━━ RECORDS SUPPLIED
import Literature.Probability.RandomPlanarGeometry.BrownianLoopMeasure
import Literature.Probability.RandomPlanarGeometry.UnbasedLoopImage
import HarnessLib

/-!
# Conformal invariance of `Λ(K₁, K₂; D)` from conformal invariance of `μ^loop_D`

Lawler, *Partition functions, loop measure, and versions of SLE*, J. Stat. Phys. **134** (2009)
(**[Lawler2009]**), §2.2, lists two properties of the Brownian loop measure — restriction, and
"**Conformal invariance.** If `f : D → f(D)` is a conformal transformation, then the image of
the loop measure on `D` under `f` is the same as the loop measure in `f(D)`" (Lawler–Werner,
*The Brownian loop soup*, PTRF **128** (2004) (**[LW04]**), §4.1, Prop. 6: "`f ∘ μ^loop_D =
μ^loop_{D'}`") — and deduces, for the mass `Λ(K₁, K₂; D)` of the loops in `D` meeting both `K₁`
and `K₂`: "if `f : D → f(D)` is a conformal transformation, then
`Λ(f(K₁), f(K₂); f(D)) = Λ(K₁, K₂; D)`" (the named fact `loopMass_conformalImage` of
`BrownianLoopMeasure`).

This file proves that deduction for the tree's `μ^loop_D` (`brownianLoopMeasure D`, a measure on
`UnbasedLoop ℂ`) and the transport map `UnbasedLoop.imageOn f D` (`[γ] ↦ [f ∘ γ]` on the loops in
`D`, file `UnbasedLoopImage`):

* `measure_image_eq_of_map_eq` — outer-measure transport: if `ν = F_* μ`, `μ` lives on a
  measurable set `s`, `F` maps `s` into a measurable `s'` and has a measurable left inverse on `s`,
  then `ν (F '' A) = μ A` for EVERY `A ⊆ s` (measurable hulls; no measurability of `A`);
* `image_hit_inter_hit_inter_inside` — for a bi-continuous equivalence `f : D → D'` (inverse
  `g`) and `K₁, K₂ ⊆ D`, the loops in `D'` meeting `f(K₁)` and `f(K₂)` are exactly the images of
  the loops in `D` meeting `K₁` and `K₂`;
* `loopMass_image_eq_of_map_eq` (bi-continuous `f`) and
  `loopMass_image_eq_of_map_brownianLoopMeasure_eq` (`f : ConformalEquiv D D'`) — **if
  `(μ^loop_D).map (imageOn f D) = μ^loop_{D'}` then `Λ(f(K₁), f(K₂); D') = Λ(K₁, K₂; D)` for all
  `K₁, K₂ ⊆ D`** (arbitrary sets: `Λ` is an outer measure).

* `loopMass_conformalImage_of_map_brownianLoopMeasure_eq` — hence the named fact
  `loopMass_conformalImage` follows from [LW04] Prop. 6 for `brownianLoopMeasure`.

What is NOT here: [LW04] Prop. 6 itself (conformal invariance of planar Brownian motion up to
time change, the bridge decomposition and the re-rooting argument of [LW04] §4.1 / [Lawler 2005]
Prop. 5.27; the re-rooting invariance is `BrownianLoopRerooting`).

## References

* G. F. Lawler, *Partition functions, loop measure, and versions of SLE*, J. Stat. Phys. 134
  (2009) 813–837, §2.2.
* G. F. Lawler, W. Werner, *The Brownian loop soup*, PTRF 128 (2004) 565–588, §4.1, Prop. 6.
-/

noncomputable section

open Set MeasureTheory
open scoped ENNReal

namespace Literature.Probability.RandomPlanarGeometry

/-! ### Outer-measure transport along a map with a measurable partial inverse -/

/-- **Transport of outer measure.** Let `ν = F_* μ` with `F` measurable, let `μ` give no mass to
the complement of a measurable set `s`, let `F` map `s` into a measurable set `s'`, and let a
measurable `G` invert `F` on `s`. Then `ν (F '' A) = μ A` for every — not necessarily
measurable — `A ⊆ s`: `≥` is `Measure.le_map_apply_image`; for `≤`, a measurable hull `T ⊇ A`
gives the measurable set `s' ∩ G ⁻¹' (T ∩ s) ⊇ F '' A` of `ν`-measure `≤ μ T = μ A`. [folklore] -/
theorem measure_image_eq_of_map_eq {X : Type*} [MeasurableSpace X] {μ ν : Measure X}
    {F G : X → X} {s s' : Set X} (hF : Measurable F) (hG : Measurable G) (hs : MeasurableSet s)
    (hs' : MeasurableSet s') (hμ : μ sᶜ = 0) (hmaps : MapsTo F s s') (hGF : LeftInvOn G F s)
    (hmap : μ.map F = ν) {A : Set X} (hA : A ⊆ s) : ν (F '' A) = μ A := by
  refine le_antisymm ?_ (hmap ▸ Measure.le_map_apply_image hF.aemeasurable A)
  set T := toMeasurable μ A with hT
  set W := s' ∩ G ⁻¹' (T ∩ s) with hW
  have hWm : MeasurableSet W := hs'.inter (hG (((measurableSet_toMeasurable μ A)).inter hs))
  have hAW : F '' A ⊆ W := by
    rintro _ ⟨x, hx, rfl⟩
    exact ⟨hmaps (hA hx), show G (F x) ∈ T ∩ s by
      rw [hGF (hA hx)]; exact ⟨subset_toMeasurable μ A hx, hA hx⟩⟩
  have hpre : F ⁻¹' W ∩ s ⊆ T := by
    rintro x ⟨hxW, hxs⟩
    have h : G (F x) ∈ T := hxW.2.1
    rwa [hGF hxs] at h
  calc ν (F '' A) ≤ ν W := measure_mono hAW
    _ = μ (F ⁻¹' W) := by rw [← hmap, Measure.map_apply hF hWm]
    _ ≤ μ (F ⁻¹' W ∩ s) + μ (F ⁻¹' W \ s) := measure_le_inter_add_sdiff _ _ _
    _ ≤ μ T + μ sᶜ := add_le_add (measure_mono hpre) (measure_mono fun x hx ↦ hx.2)
    _ = μ A := by rw [hμ, add_zero, hT, measure_toMeasurable]

open UnbasedLoop

/-! ### Transport of the events and of `Λ` along a bi-continuous equivalence `D → D'` -/

variable {D D' : Set ℂ}

/-- **The loops in `D'` meeting `f(K₁)` and `f(K₂)` are the images of the loops in `D` meeting
`K₁` and `K₂`**, for maps `f : D → D'`, `g : D' → D` continuous on `D`, `D'` and inverse to each
other, and `K₁, K₂ ⊆ D` ([Lawler2009] §2.2, for conformal `f`). [cite: Lawler2009, §2.2] -/
theorem image_hit_inter_hit_inter_inside {f g : ℂ → ℂ} (hf : ContinuousOn f D)
    (hg : ContinuousOn g D') (hfD : MapsTo f D D') (hgD : MapsTo g D' D) (hgf : LeftInvOn g f D)
    (hfg : LeftInvOn f g D') {K₁ K₂ : Set ℂ} (h₁ : K₁ ⊆ D) (h₂ : K₂ ⊆ D) :
    imageOn f D '' (hit K₁ ∩ hit K₂ ∩ inside D) =
      hit (f '' K₁) ∩ hit (f '' K₂) ∩ inside D' := by
  have hinj : InjOn f D := hgf.injOn
  ext y
  constructor
  · rintro ⟨x, ⟨⟨hx₁, hx₂⟩, hxD⟩, rfl⟩
    exact ⟨⟨(imageOn_mem_hit_image_iff hf hinj h₁ hxD).2 hx₁,
      (imageOn_mem_hit_image_iff hf hinj h₂ hxD).2 hx₂⟩, mapsTo_imageOn hf hfD hxD⟩
  · rintro ⟨⟨hy₁, hy₂⟩, hyD'⟩
    have hxD : imageOn g D' y ∈ inside D := mapsTo_imageOn hg hgD hyD'
    have hxy : imageOn f D (imageOn g D' y) = y := imageOn_imageOn hg hf hgD hfg hyD'
    refine ⟨imageOn g D' y, ⟨⟨?_, ?_⟩, hxD⟩, hxy⟩
    · exact (imageOn_mem_hit_image_iff hf hinj h₁ hxD).1 (by rw [hxy]; exact hy₁)
    · exact (imageOn_mem_hit_image_iff hf hinj h₂ hxD).1 (by rw [hxy]; exact hy₂)

/-- For open `D`, `μ^loop_D` sees only the part of an event inside `D`. [folklore] -/
theorem brownianLoopMeasure_inter_inside (hD : IsOpen D) (S : Set (UnbasedLoop ℂ)) :
    brownianLoopMeasure D (S ∩ inside D) = brownianLoopMeasure D S := by
  have hm := measurableSet_inside_of_isOpen hD
  rw [brownianLoopMeasure_apply' hm, brownianLoopMeasure_apply' hm, inter_assoc, inter_self]

/-- **`Λ` is transported along any bi-continuous equivalence under which `μ^loop` is**: for open
`D, D'`, maps `f : D → D'`, `g : D' → D` continuous and inverse to each other, such that
`μ^loop_D` pushes forward to `μ^loop_{D'}` along `[γ] ↦ [f ∘ γ]`, and arbitrary `K₁, K₂ ⊆ D`,
`Λ(f(K₁), f(K₂); D') = Λ(K₁, K₂; D)` (outer measures: measurable hulls are transported,
`measure_image_eq_of_map_eq`). The form of [Lawler2009] §2.2's deduction used for conformal and
for affine `f`. [cite: Lawler2009, §2.2] -/
theorem loopMass_image_eq_of_map_eq {f g : ℂ → ℂ} (hD : IsOpen D) (hD' : IsOpen D')
    (hf : ContinuousOn f D) (hg : ContinuousOn g D') (hfD : MapsTo f D D') (hgD : MapsTo g D' D)
    (hgf : LeftInvOn g f D) (hfg : LeftInvOn f g D')
    (h : (brownianLoopMeasure D).map (imageOn f D) = brownianLoopMeasure D') {K₁ K₂ : Set ℂ}
    (h₁ : K₁ ⊆ D) (h₂ : K₂ ⊆ D) : loopMass D' (f '' K₁) (f '' K₂) = loopMass D K₁ K₂ := by
  rw [loopMass_def, loopMass_def, ← brownianLoopMeasure_inter_inside hD',
    ← brownianLoopMeasure_inter_inside hD,
    ← image_hit_inter_hit_inter_inside hf hg hfD hgD hgf hfg h₁ h₂]
  exact measure_image_eq_of_map_eq (measurable_imageOn hD) (measurable_imageOn hD')
    (measurableSet_inside_of_isOpen hD) (measurableSet_inside_of_isOpen hD')
    (brownianLoopMeasure_compl_inside hD) (mapsTo_imageOn hf hfD)
    (fun u hu ↦ imageOn_imageOn hf hg hfD hgf hu) h inter_subset_right

/-- **Conformal invariance of `Λ` from conformal invariance of the loop measure** ([Lawler2009]
§2.2: "if `f : D → f(D)` is a conformal transformation, then
`Λ(f(K₁), f(K₂); f(D)) = Λ(K₁, K₂; D)`", as a consequence of "the image of the loop measure on
`D` under `f` is the same as the loop measure in `f(D)`", [LW04] Prop. 6). For open `D, D'`, a
conformal equivalence `f : D → D'` under which `μ^loop_D` pushes forward to `μ^loop_{D'}` along
`[γ] ↦ [f ∘ γ]`, and arbitrary `K₁, K₂ ⊆ D`. [cite: Lawler2009, §2.2] -/
theorem loopMass_image_eq_of_map_brownianLoopMeasure_eq (hD : IsOpen D) (hD' : IsOpen D')
    (f : ConformalEquiv D D')
    (h : (brownianLoopMeasure D).map (imageOn f D) = brownianLoopMeasure D') {K₁ K₂ : Set ℂ}
    (h₁ : K₁ ⊆ D) (h₂ : K₂ ⊆ D) : loopMass D' (f '' K₁) (f '' K₂) = loopMass D K₁ K₂ :=
  loopMass_image_eq_of_map_eq hD hD' f.continuousOn f.symm.continuousOn f.mapsTo f.symm_mapsTo
    (fun _ hx ↦ f.symm_apply_apply hx) (fun _ hy ↦ f.apply_symm_apply hy) h h₁ h₂

/-- **`loopMass_conformalImage` follows from the conformal invariance of `μ^loop_D` as a
measure** ([LW04] Prop. 6: "`f ∘ μ^loop_D = μ^loop_{D'}`", in the tree's terms
`(μ^loop_D).map (imageOn f D) = μ^loop_{D'}` for open `D, D'` and conformal equivalences
`f : D → D'`) — the deduction of [Lawler2009] §2.2, leaving Prop. 6 itself (conformal
invariance of planar Brownian motion up to time change, bridge decomposition, re-rooting) as
the hypothesis. [cite: Lawler2009, §2.2] -/
theorem loopMass_conformalImage_of_map_brownianLoopMeasure_eq
    (h : ∀ {D D' : Set ℂ}, IsOpen D → IsOpen D' → ∀ f : ConformalEquiv D D',
      (brownianLoopMeasure D).map (imageOn f D) = brownianLoopMeasure D') :
    loopMass_conformalImage := by
  unfold loopMass_conformalImage
  intro D D' hD _ hD' f K₁ K₂ h₁ h₂
  exact loopMass_image_eq_of_map_brownianLoopMeasure_eq hD hD' f (h hD hD' f) h₁ h₂

end Literature.Probability.RandomPlanarGeometry

end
━━━━
§ AIM OF THE TASK
Go through the listing above and write out exactly the lines starting with the one holding "hD) (measurableSet_inside_of_isOpen hD')" and running through the one holding "and conformal equivalences", ends included, and no others.

§ ANSWER FOR THIS EXERCISE
    (measurableSet_inside_of_isOpen hD) (measurableSet_inside_of_isOpen hD')
    (brownianLoopMeasure_compl_inside hD) (mapsTo_imageOn hf hfD)
    (fun u hu ↦ imageOn_imageOn hf hg hfD hgf hu) h inter_subset_right

/-- **Conformal invariance of `Λ` from conformal invariance of the loop measure** ([Lawler2009]
§2.2: "if `f : D → f(D)` is a conformal transformation, then
`Λ(f(K₁), f(K₂); f(D)) = Λ(K₁, K₂; D)`", as a consequence of "the image of the loop measure on
`D` under `f` is the same as the loop measure in `f(D)`", [LW04] Prop. 6). For open `D, D'`, a
conformal equivalence `f : D → D'` under which `μ^loop_D` pushes forward to `μ^loop_{D'}` along
`[γ] ↦ [f ∘ γ]`, and arbitrary `K₁, K₂ ⊆ D`. [cite: Lawler2009, §2.2] -/
theorem loopMass_image_eq_of_map_brownianLoopMeasure_eq (hD : IsOpen D) (hD' : IsOpen D')
    (f : ConformalEquiv D D')
    (h : (brownianLoopMeasure D).map (imageOn f D) = brownianLoopMeasure D') {K₁ K₂ : Set ℂ}
    (h₁ : K₁ ⊆ D) (h₂ : K₂ ⊆ D) : loopMass D' (f '' K₁) (f '' K₂) = loopMass D K₁ K₂ :=
  loopMass_image_eq_of_map_eq hD hD' f.continuousOn f.symm.continuousOn f.mapsTo f.symm_mapsTo
    (fun _ hx ↦ f.symm_apply_apply hx) (fun _ hy ↦ f.apply_symm_apply hy) h h₁ h₂

/-- **`loopMass_conformalImage` follows from the conformal invariance of `μ^loop_D` as a
measure** ([LW04] Prop. 6: "`f ∘ μ^loop_D = μ^loop_{D'}`", in the tree's terms
`(μ^loop_D).map (imageOn f D) = μ^loop_{D'}` for open `D, D'` and conformal equivalences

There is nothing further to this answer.